With a conscious effort, he did not limp for the three steps that brought him close enough to work on the sash. His knee flamed white-hot agony on the second step, but he could live with that; better than appearing a cripple before this rude, scornful young woman.
He had to stand quite close to her to pick at the knots; close enough to notice that although she smelled primarily of sweaty human female, there was also a hint of a gentle floral fragrance about her. Wisps of her loosened fair hair brushed his face.
His hands were not shaking, it was just difficult loosening the knots. He bent his head over them and concentrated on the sash, not on the fine white hands and delicate wrists it bound. Patrik had made this mess, it would serve him right to have to fix it. But Patrik was young, not so steady, and he might be influenced by the scent, the closeness. He, being more mature, could take it in stride… She was tall for a woman, just his height, presumably staring out over his bent head while he worked… There went the last knot.

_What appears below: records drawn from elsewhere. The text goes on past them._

import Summits.BirchSwinnertonDyer.Rank1Residual.X10.SelfTwistVisibleGoodAtThree
import HarnessLib

/-!
# N2 (X10b @ 3): SELF-TWIST visibility records with the place `3` FREE (kind (v), Mazur–Rubin 2015) —
# `183184b1` (twin `183184a1`, `d* = −107`) and `327184dt1` (twin `327184cx1`, `d* = 13`)
# (cell `b2b-bsdres`, unit `b2b-bsdres-x10` = N2 class lead, GEN 22; per-pair RECORDS, close nothing)

HONEST FRAMING (cell `b2b-bsdres`, run/shared/lean/b2b/bsd-rank1-residual/, verbatim in every
file): the goal of the cell is to DELETE the COMBINATION-SHAPED residual classes of the
Birch–Swinnerton-Dyer formula for ALL analytic-rank `≤ 1` elliptic curves over `ℚ` — "full BSD
formula for every rank `≤ 1` curve in class `C`" assembled STRICTLY from published theorems — so
that the rank-`≤ 1` remainder becomes exactly the CONSTRUCTION-SHAPED classes, which are TYPED
(missing-input `Prop`s), NOT attempted. This is not "finishing BSD". Class X10b (= N2) stays
CONSTRUCTION-SHAPED (NEEDS `X_A3`); this file holds PER-PAIR RECORDS of the LOWER half only; nothing is
booked; no mark / label / tier / count is changed. Theorems only (no definition, no named fact of ours,
no `sorry`).

## What

Continuation of `X10/SelfTwistVisibleGoodAtThree.lean` (x10 GEN 22; socket
`exists_sha_ne_zero_three_of_congr_goodAtThree[_mult]_of_primeList`): the N2 self-twist visibility road
(x10 GEN 21 `SELF-TWIST-LAW.md`, `class-closure/N2/KIND-VIII-SPEC-x10g21.md`) for the rank-`0` Ш-cells whose
rank-2 twin is ANOMALOUS at `3` (`#E′(ℚ₃)[3] = 3`, PAY3 = 9 = 3², no budget), with the place `3` FREE of
kind (v): Mazur–Rubin, *Selmer companion curves*, Trans. AMS 367 (2015) Thm. 3.1 (iv)(b) / §6 Case 5 — the
tree's NAMED FACT `selmerLocalKer_iff_of_goodReduction_above` (x10b GEN 15), binder `hMR` DISPLAYED.  Per
record: `∃ c ∈ Ш(E), c ≠ 0, 3c = 0`; `3² ∣ #Ш(E)[3^∞]` (`hCT`); the typed LOWER binder
`MissingLowerBoundAt W 3` (`hq`).  Every local binder IN THE KERNEL: TamLocal certificates (n1011-p18's glue
`g11/tools/vis3_certs.py` UNCHANGED, observatory Tate engine), the twin's global minimality (x11c's Kraus
criterion / x10 GEN 18's pattern F2d), `E[3]` irreducible from a Frobenius witness over x10 GEN 12's landed
point counts.  BINDERS LEFT (displayed, EVIDENCE columns — nothing booked): `hMR`, `hCT`, `hGZK`,
`hr : r_an(E) = 0` (Cremona), `θ : E′[3] ≃ E[3]` with `hθ` (the self-twist congruence `ρ̄ ⊗ χ_{d*} ≅ ρ̄` of the
`3Ns` image; EVIDENCE: cc-eng-2 KO-certified `class-closure/N2/CONG-certified-eng2.tsv`, kit j123296, rows
quoted per record), `hrank : 1 ≤ rank E′(ℚ)` (Cremona: rank `2`, generators quoted), `hq` (`#Ш_an`).
Rows here: `183184b1` (`N = 2⁴·107²`; KO row 183184b/183184a, bound 46 223, 4 779 primes; twin generators
`(−36, 214)`, `(71, 642)`; witness `ℓ = 7`, `#Ẽ = 8`) and `327184dt1` (`N = 2⁴·11²·13²`; KO row
327184dt/327184cx, bound 96 095, 9 256 primes; twin generators `(150, 1936)`, `(474/4, 1573/8)`; witness
`ℓ = 7`, `#Ẽ = 5`, numeral `noroot3_frob_v322624k1_7` of x10 GEN 21's record).  Twins additive at `2` (`I*ₙ`,
`{2,4}`), at `107` / `13` (type `III`, `c = 2`) and, for `327184cx1`, at `11` (`I*₀`, value set `{1,2,4}`).

References: [MazurRubin2015SelmerCompanions] Thm. 3.1 (iv)(b), §5.3, §6 Case 5; [CremonaMazur2000] §3;
[AgasheStein2002] Thm. 3.1; [Mazur1978] Prop. 6.3 (1); [SilvermanATAEC1994] IV.9.4, V.5.3–5.4;
[SilvermanAEC2009] VII.5.1, X.4.14; [Kraus1989] Prop. 2; [Cremona2006] Table 1.
-/

set_option autoImplicit false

Freed, she shook out her wrists for a moment, then lifted her hands and tried to run her fingers through the long hair that rippled in the sunlight where it wasn’t hopelessly tangled. “I don’t suppose anyone has a comb? No? Why am I not surprised?”
“Us bumpkins don’t comb our hair much,” Patrik said.
“And neither, it seems, will I. Until you come to your senses and send me back. Kidnapping me was a very big mistake, you know.”